▸ **DATA UNDER STUDY**
import Summits.BirchSwinnertonDyer.Rank1Residual.Additive.TameBranchLambdaParityLaw
import HarnessLib

/-!
# The typed RATIONAL tame-branch main conjecture `TameBranchRatCharEqAt` DELIVERS the λ-part and the
# EXACT leading-term identities modulo `μ` on every row (any `λ_an`): `λ(X) = λ_an`, exponent `= μ(X) + c`,
# rank 1: `ord Ш[p^∞] + ord Reg_p + ord ∏c + ord ℓ = μ(X) + ord_p[T¹]B + c + 1 + 2 ord #tors`,
# rank 0: `… = μ(X) + ord_p[0]⁺_f + c + 2 ord #tors`
# (cell `b2b-bsdres`, sub-cell additive-p2 = X3♯(G-ord)/X4♯(G-ord), gen 30; part 6)

HONEST FRAMING (cell `b2b-bsdres`, run/shared/lean/b2b/bsd-rank1-residual/, verbatim in every
file): the goal of the cell is to DELETE the COMBINATION-SHAPED residual classes of the
Birch–Swinnerton-Dyer formula for ALL analytic-rank `≤ 1` elliptic curves over `ℚ` — "full BSD
formula for every rank `≤ 1` curve in class `C`" assembled STRICTLY from published theorems — so
that the rank-`≤ 1` remainder becomes exactly the CONSTRUCTION-SHAPED classes, which are TYPED
(missing-input `Prop`s), NOT attempted. This is not "finishing BSD". Sub-cell additive-p2: the
classes X3♯(G-ord) / X4♯(G-ord) are CONSTRUCTION-SHAPED and stay so; labels / RESIDUAL-MAP marks
UNCHANGED; nothing is booked. Theorems only; the rational main conjecture enters as cc-typer-2's TYPED
input `TameBranchRatCharEqAt W p` (OUR conjecture shape, NOT in print — an explicit hypothesis binder),
Delbourgo 2002 (B) as `LeadingTermClauses W p Dh`. No definition, no named fact, no `sorry`.

## What and why (gen 29's successor item (3)(c))

Parts 1–5 proved the direction "λ-part ⟹ rational main conjecture at the pair (exponent `μ + c`)" and
realised it by the parity squeeze. This part is the CONVERSE at the typed level, closing the loop
**λ-part ⟺ `TameBranchRatCharEqAt`-conclusion at the pair**:

* §12 `lam_eq_and_exponent_eq_of_tameBranchRatCharEqAt`: `TameBranchRatCharEqAt W p` + ANY tuple
  `(f, ε, α, B)` of the package with bound `p^c` and FIRST TOP at `n` ⟹ for every cyclotomic dual datum
  and every generator `fE` of `char_Λ X`: **`λ(fE) = n` (`= λ_an`) and the conjecture's exponent is
  `k = μ(fE) + c`** (so `k ≥ 0`; the integrality certificate of `TameBranchLower` §3 is automatic).
* §13 hence the EXACT identities modulo `μ` (equality cases of gen 29, every defect, (M) included):
  rank 1 (`[T¹]B ≠ 0`): Schneider, `#Ш[p^∞] < ∞`,
  **`ord_p #Ш[p^∞] + ord_p Reg_p + ord_p ∏c + ord_p ℓ = μ(fE) + ord_p[T¹]B + c + 1 + 2 ord_p #tors`**;
  rank 0 (`[0]⁺_f ≠ 0`): **`… = μ(fE) + ord_p[0]⁺_f + c + 2 ord_p #tors`** — previously (gens 20/26) only
  for `λ_an = rank` via a unit coefficient. So on every row of the tame-branch route the located gap
  "rational MC (G)" is EXACTLY the λ-part, and under it BSD-shape ⟺ `μ(X) = 0` (up to `ℓ` and the
  period binder). Nothing booked; labels UNCHANGED.

References: Delbourgo 2002 Thm. (A), (B), (C) p. 40 [Delbourgo2002]; Delbourgo 1998 Main Conjecture
p. 151 [Delbourgo1998]; Greenberg–Vatsal 2000 p. 4 [GreenbergVatsal2000]; Washington GTM 83 §7.1
[Washington1997]; `TameBranchLower.lean` (cc-typer-2), `TameBranchKatoDivisibility.lean` (gen 20),
`TameBranchExtraZerosRankOne/RankZero.lean` (gen 29), part 1 `TameBranchLambdaParityLaw.lean`. -/

set_option autoImplicit false

noncomputable section

open scoped Classical MatrixGroups ModularForm NumberField

open CongruenceSubgroup IsDedekindDomain WeierstrassCurve NumberField
  Literature.NumberTheory.EllipticCurves
  Literature.NumberTheory.EllipticCurves.ModularForms
  Literature.NumberTheory.EllipticCurves.Rank1Residual
  Literature.NumberTheory.EllipticCurves.Rank1Residual.Typed
  Literature.NumberTheory.EllipticCurves.Delbourgo2002
  Summit.BirchSwinnertonDyer.Rank1Residual.X1.MuLambda
  Summit.BirchSwinnertonDyer.Rank1Residual.X1.ParitySqueeze
  Summit.BirchSwinnertonDyer.Rank1Residual.X1.RankOneParitySqueeze
  Summit.BirchSwinnertonDyer.Rank1Residual.X11a.LambdaNorm

namespace Summit.BirchSwinnertonDyer.Rank1Residual.Additive

/-! ### §12 The typed rational main conjecture ⟹ the λ-part, exponent `μ + c` -/

section LambdaPart

open TameBranchExtraZeros TameBranchLambdaParity

variable {W : WeierstrassCurve ℚ} [W.IsElliptic] [W.IsGloballyMinimal] {p : ℕ} [hp : Fact p.Prime]
  {N : ℕ} [NeZero N] {f : CuspForm (Gamma0 N) 2}

/-- **`TameBranchRatCharEqAt` ⟹ THE λ-PART, with the exponent identified.** `p ≠ 2` additive of type (M)
or (G-ord), cc-typer-2's typed RATIONAL main conjecture `TameBranchRatCharEqAt W p`, ANY tuple
`(f, ε, α, B)` of the package (`orderOf ε = tameDefect`, `‖α‖ = 1`) with `‖[Tʲ]B‖ ≤ p^c` and FIRST TOP at
`n`. Then for every cyclotomic dual datum and every generator `fE` of `char_Λ X(E/ℚ_∞)`: `X` is torsion,
**`λ(fE) = n`**, and the conjecture holds with a generator `G`, `ι G = p^k·B`, **`k = μ(fE) + c`**.
[cite: Delbourgo1998, Main Conjecture (p. 151) (shape; typed input)] [cite: GreenbergVatsal2000, p. 4]
[cite: Washington1997, §7.1] -/
theorem lam_eq_and_exponent_eq_of_tameBranchRatCharEqAt (hT : TameBranchRatCharEqAt W p)
    {ε : DirichletCharacter ℂ_[p] p} {α : ℚ_[p]} {B : PowerSeries ℚ_[p]}
    (hp2 : p ≠ 2) (hadd : Addv W p) (hloc : PotMult W p ∨ TypeGOrd W p)
    (hf : IsNewformOf W f) (hε : orderOf ε = tameDefect W p) (hα : ‖α‖ = 1)
    (hB : IsTameBranchOf f p ε α B) {c : ℕ} (hbd : ∀ j : ℕ, ‖PowerSeries.coeff j B‖ ≤ (p : ℝ) ^ c)
    {n : ℕ} (hn : ‖PowerSeries.coeff n B‖ = (p : ℝ) ^ c)
    (hlt : ∀ i < n, ‖PowerSeries.coeff i B‖ < (p : ℝ) ^ c)
    {κ : ZpExtension ℚ p} {γ : Field.absoluteGaloisGroup ℚ}
    (hκ : κ.IsCyclotomic) (hγ : κ.IsTopGenerator γ) (hγ' : IsCyclotomicVariable p γ)
    (D : W.SelmerDualData κ γ) {fE : IwasawaAlgebra p} (hchar : D.charIdeal = Ideal.span {fE}) :
    D.IsTorsion ∧ fE ≠ 0 ∧ lam fE = n ∧
      ∃ (G : IwasawaAlgebra p) (k : ℤ), D.charIdeal = Ideal.span {G} ∧
        iwasawaToPowerSeries p G = PowerSeries.C ((p : ℚ_[p]) ^ k) * B ∧ k = X1.MuLambda.mu fE + c := by
  have hpQ : (p : ℚ_[p]) ≠ 0 := Nat.cast_ne_zero.mpr hp.out.ne_zero
  obtain ⟨hX, G, k, hspanG, hι⟩ := hT ε α B hp2 hadd hloc hκ hγ hγ' hf hε hα hB D
  -- `G ≠ 0`: its image has the non-zero coefficient `p^k·[Tⁿ]B`
  have hBn : PowerSeries.coeff n B ≠ 0 := by
    intro h0
    rw [h0, norm_zero] at hn
    exact (pow_pos (show (0 : ℝ) < p by exact_mod_cast hp.out.pos) c).ne hn
  have hG0 : G ≠ 0 := by
    intro h0
    have e : ((PowerSeries.coeff n G : ℤ_[p]) : ℚ_[p]) = (p : ℚ_[p]) ^ k * PowerSeries.coeff n B := by
      rw [← Wuthrich2014.coeff_iwasawaToPowerSeries p G n, hι, PowerSeries.coeff_C_mul]
    rw [h0] at e
    simp only [map_zero, PadicInt.coe_zero] at e
    exact (mul_ne_zero (zpow_ne_zero _ hpQ) hBn) e.symm
  have hspan : Ideal.span ({G} : Set (IwasawaAlgebra p)) = Ideal.span {fE} := by rw [← hspanG, hchar]
  have hfE0 : fE ≠ 0 := by
    obtain ⟨u, hu⟩ := Ideal.span_singleton_eq_span_singleton.mp hspan
    rw [← hu]; exact mul_ne_zero hG0 u.ne_zero
  obtain ⟨hlam, hk⟩ := lam_eq_and_exponent_eq_of_span_eq_of_iota_eq_zpow hfE0 hspan hι hbd hn hlt
  exact ⟨hX, hfE0, hlam, G, k, hspanG, hι, hk⟩

end LambdaPart

/-! ### §13 The EXACT leading-term identities modulo `μ` under the typed rational main conjecture -/

section Exact

open TameBranchExtraZeros TameBranchLambdaParity

variable {W : WeierstrassCurve ℚ} [W.IsElliptic] [W.IsGloballyMinimal] {p : ℕ} [hp : Fact p.Prime]
  {N : ℕ} [NeZero N] {f : CuspForm (Gamma0 N) 2}

/-- **RANK ONE under `TameBranchRatCharEqAt`: the exact identity with the extra zeros' contribution.**
`p ≠ 2` additive of type (M) or (G-ord), `TameBranchRatCharEqAt W p`, ANY tuple of the package with bound
`p^c`, FIRST TOP at `n` and `[T¹]B ≠ 0`, `rank_ℤ E(ℚ) = 1`, a (B)-datum. Then for every cyclotomic dual
datum with generator `fE`: Schneider, `#Ш[p^∞] < ∞`, `λ(fE) = n`, and
**`ord_p #Ш[p^∞] + ord_p Reg_p(E,Dh) + ord_p ∏c + ord_p ℓ = μ(fE) + ord_p[T¹]B + c + 1 + 2 ord_p #tors`**
(gen 29's equality case, now unconditional under the typed conjecture; `n` arbitrary).
[cite: Delbourgo2002, Theorem (B) (p. 40)] [cite: Delbourgo1998, Main Conjecture (p. 151) (shape; typed input)]
[cite: Washington1997, §7.1] -/
theorem padicVal_eq_rankOne_of_tameBranchRatCharEqAt (hT : TameBranchRatCharEqAt W p)
    {ε : DirichletCharacter ℂ_[p] p} {α : ℚ_[p]} {B : PowerSeries ℚ_[p]}
    (hp2 : p ≠ 2) (hadd : Addv W p) (hloc : PotMult W p ∨ TypeGOrd W p)
    (hf : IsNewformOf W f) (hε : orderOf ε = tameDefect W p) (hα : ‖α‖ = 1)
    (hB : IsTameBranchOf f p ε α B) {c : ℕ} (hbd : ∀ j : ℕ, ‖PowerSeries.coeff j B‖ ≤ (p : ℝ) ^ c)
    {n : ℕ} (hn : ‖PowerSeries.coeff n B‖ = (p : ℝ) ^ c)
    (hlt : ∀ i < n, ‖PowerSeries.coeff i B‖ < (p : ℝ) ^ c) (hB1 : PowerSeries.coeff 1 B ≠ 0)
    (hr1 : W.mordellWeilRank = 1) {Dh : PAdicHeightData W p} (hBcl : LeadingTermClauses W p Dh)
    {κ : ZpExtension ℚ p} {γ : Field.absoluteGaloisGroup ℚ}
    (hκ : κ.IsCyclotomic) (hγ : κ.IsTopGenerator γ) (hγ' : IsCyclotomicVariable p γ)
    (D : W.SelmerDualData κ γ) [Module.Finite (IwasawaAlgebra p) D.X]
    {fE : IwasawaAlgebra p} (hchar : D.charIdeal = Ideal.span {fE}) :
    SchneiderConjecture Dh ∧ Finite (AddCommGroup.primaryComponent W.sha p) ∧ lam fE = n ∧
      ∃ ℓ : ℕ, ℓ ∣ p ^ 2 ∧ (ReductionNonAnomalous W p → ℓ = 1) ∧
        (padicValNat p (Nat.card (AddCommGroup.primaryComponent W.sha p)) : ℤ) +
            (padicRegulator Dh).valuation + padicValNat p W.tamagawaProduct + padicValNat p ℓ =
          X1.MuLambda.mu fE + (PowerSeries.coeff 1 B).valuation + c + 1 +
            2 * padicValNat p W.torsionOrder := by
  obtain ⟨-, -, hlam, -⟩ := lam_eq_and_exponent_eq_of_tameBranchRatCharEqAt hT hp2 hadd hloc hf hε hα hB
    hbd hn hlt hκ hγ hγ' D hchar
  have hT' : TameBranchRatDvdAt W p := tameBranchRatDvdAt_of_tameBranchRatCharEqAt W p hT
  obtain ⟨hS, hfin, -, -, ℓ, hℓ, hna, -, hiff⟩ :=
    schneider_and_padicVal_le_rankOne_of_tameBranchRatDvdAt_of_firstTop hT' hp2 hadd hloc hf hε hα hB hbd hn
      hlt hB1 hr1 hBcl hκ hγ hγ' D hchar
  exact ⟨hS, hfin, hlam, ℓ, hℓ, hna, hiff.mpr hlam⟩

/-- **RANK ZERO under `TameBranchRatCharEqAt`: the exact identity.** `p ≠ 2` additive of type (M) or
(G-ord), `TameBranchRatCharEqAt W p`, ANY tuple of the package with bound `p^c` and FIRST TOP at `n`,
`rank_ℤ E(ℚ) = 0`, `[0]⁺_f ≠ 0`, a (B)-datum. Then for every cyclotomic dual datum with generator `fE`:
`#Ш[p^∞] < ∞`, `λ(fE) = n`, and
**`ord_p #Ш[p^∞] + ord_p Reg_p + ord_p ∏c + ord_p ℓ = μ(fE) + ord_p[0]⁺_f + c + 2 ord_p #tors`**
(`Reg_p = 1` in rank `0`). [cite: Delbourgo2002, Theorem (B) (p. 40)]
[cite: Delbourgo1998, Main Conjecture (p. 151) (shape; typed input)] [cite: Washington1997, §7.1] -/
theorem padicVal_eq_rankZero_of_tameBranchRatCharEqAt (hT : TameBranchRatCharEqAt W p)
    {ε : DirichletCharacter ℂ_[p] p} {α : ℚ_[p]} {B : PowerSeries ℚ_[p]}
    (hp2 : p ≠ 2) (hadd : Addv W p) (hloc : PotMult W p ∨ TypeGOrd W p)
    (hf : IsNewformOf W f) (hε : orderOf ε = tameDefect W p) (hα : ‖α‖ = 1)
    (hB : IsTameBranchOf f p ε α B) {c : ℕ} (hbd : ∀ j : ℕ, ‖PowerSeries.coeff j B‖ ≤ (p : ℝ) ^ c)
    {n : ℕ} (hn : ‖PowerSeries.coeff n B‖ = (p : ℝ) ^ c)
    (hlt : ∀ i < n, ‖PowerSeries.coeff i B‖ < (p : ℝ) ^ c) (h0 : ratPlusSymbol f 0 ≠ 0)
    (hr0 : W.mordellWeilRank = 0) {Dh : PAdicHeightData W p} (hBcl : LeadingTermClauses W p Dh)
    {κ : ZpExtension ℚ p} {γ : Field.absoluteGaloisGroup ℚ}
    (hκ : κ.IsCyclotomic) (hγ : κ.IsTopGenerator γ) (hγ' : IsCyclotomicVariable p γ)
    (D : W.SelmerDualData κ γ) [Module.Finite (IwasawaAlgebra p) D.X]
    {fE : IwasawaAlgebra p} (hchar : D.charIdeal = Ideal.span {fE}) :
    Finite (AddCommGroup.primaryComponent W.sha p) ∧ lam fE = n ∧
      ∃ ℓ : ℕ, ℓ ∣ p ^ 2 ∧ (ReductionNonAnomalous W p → ℓ = 1) ∧
        (padicValNat p (Nat.card (AddCommGroup.primaryComponent W.sha p)) : ℤ) +
            (padicRegulator Dh).valuation + padicValNat p W.tamagawaProduct + padicValNat p ℓ =
          X1.MuLambda.mu fE + padicValRat p (ratPlusSymbol f 0) + c + 2 * padicValNat p W.torsionOrder := by
  obtain ⟨-, -, hlam, -⟩ := lam_eq_and_exponent_eq_of_tameBranchRatCharEqAt hT hp2 hadd hloc hf hε hα hB
    hbd hn hlt hκ hγ hγ' D hchar
  have hT' : TameBranchRatDvdAt W p := tameBranchRatDvdAt_of_tameBranchRatCharEqAt W p hT
  obtain ⟨-, hfin, ℓ, hℓ, hna, -, hcrit⟩ := schneider_and_padicVal_le_rankZero_of_tameBranchRatDvdAt hT' hp2
    hadd hloc hf hε hα hB hbd h0 hr0 hBcl hκ hγ hγ' D hchar
  obtain ⟨-, hiff⟩ := hcrit n hn hlt
  exact ⟨hfin, hlam, ℓ, hℓ, hna, hiff.mpr hlam⟩

omit [W.IsElliptic] [W.IsGloballyMinimal] in
/-- **THE LOOP CLOSED (Λ-level, per datum): λ-part ⟺ the rational main-conjecture shape.** For a cyclotomic
dual datum with generator `fE`, a RATIONAL divisibility `ι g = p^k·B` with `g ∈ char_Λ X` (`g = fE·h`),
`B` bounded by `p^c` with FIRST TOP at `n`: **`λ(fE) = n` if and only if `char_Λ X = (G)` for some `G` with
`ι G = p^{k'}·B`, `k' ∈ ℤ`** — and then `k' = μ(fE) + c`. (Parts 1 §2 both ways.)
[cite: GreenbergVatsal2000, p. 4] [cite: Washington1997, §7.1] -/
theorem lam_eq_iff_exists_charIdeal_eq_span_and_iota_eq {κ : ZpExtension ℚ p}
    {γ : Field.absoluteGaloisGroup ℚ} (D : W.SelmerDualData κ γ)
    {fE g : IwasawaAlgebra p} (hchar : D.charIdeal = Ideal.span {fE}) (hg : g ∈ D.charIdeal) (hg0 : g ≠ 0)
    {k c : ℕ} {B : PowerSeries ℚ_[p]}
    (hι : iwasawaToPowerSeries p g = PowerSeries.C ((p : ℚ_[p]) ^ k) * B)
    (hbd : ∀ j : ℕ, ‖PowerSeries.coeff j B‖ ≤ (p : ℝ) ^ c)
    {n : ℕ} (hn : ‖PowerSeries.coeff n B‖ = (p : ℝ) ^ c)
    (hlt : ∀ i < n, ‖PowerSeries.coeff i B‖ < (p : ℝ) ^ c) :
    lam fE = n ↔ ∃ (G : IwasawaAlgebra p) (k' : ℤ), D.charIdeal = Ideal.span {G} ∧
      iwasawaToPowerSeries p G = PowerSeries.C ((p : ℚ_[p]) ^ k') * B := by
  have hg' := hg
  rw [hchar] at hg'
  obtain ⟨h, hh⟩ := Ideal.mem_span_singleton'.mp hg'
  have hfac : g = fE * h := by rw [← hh, mul_comm]
  have hfE0 : fE ≠ 0 := by intro h0; apply hg0; rw [hfac, h0, zero_mul]
  have hlamg : lam g = n := lam_eq_of_iota_eq_of_firstTop hg0 hι hbd hn hlt
  constructor
  · intro hlam
    obtain ⟨-, hspan, -, -, hιG⟩ :=
      exists_span_eq_and_iota_eq_zpow_of_lam_eq hfac hg0 hι (by rw [hlam, hlamg])
    exact ⟨fE * pfree h, (k : ℤ) - mu h, by rw [hchar, hspan], hιG⟩
  · rintro ⟨G, k', hspanG, hιG⟩
    have hspan : Ideal.span ({G} : Set (IwasawaAlgebra p)) = Ideal.span {fE} := by rw [← hspanG, hchar]
    exact (lam_eq_and_exponent_eq_of_span_eq_of_iota_eq_zpow hfE0 hspan hιG hbd hn hlt).1

end Exact

end Summit.BirchSwinnertonDyer.Rank1Residual.Additive

end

▸ **DIRECTIONS**
Exactly the lines above from the one with "the located gap" to the one with "References: Delbourgo 2002", both included, are to be quoted; leave the rest out.

▸ **RESULT OF THE TASK**
  for `λ_an = rank` via a unit coefficient. So on every row of the tame-branch route the located gap
  "rational MC (G)" is EXACTLY the λ-part, and under it BSD-shape ⟺ `μ(X) = 0` (up to `ℓ` and the
  period binder). Nothing booked; labels UNCHANGED.

References: Delbourgo 2002 Thm. (A), (B), (C) p. 40 [Delbourgo2002]; Delbourgo 1998 Main Conjecture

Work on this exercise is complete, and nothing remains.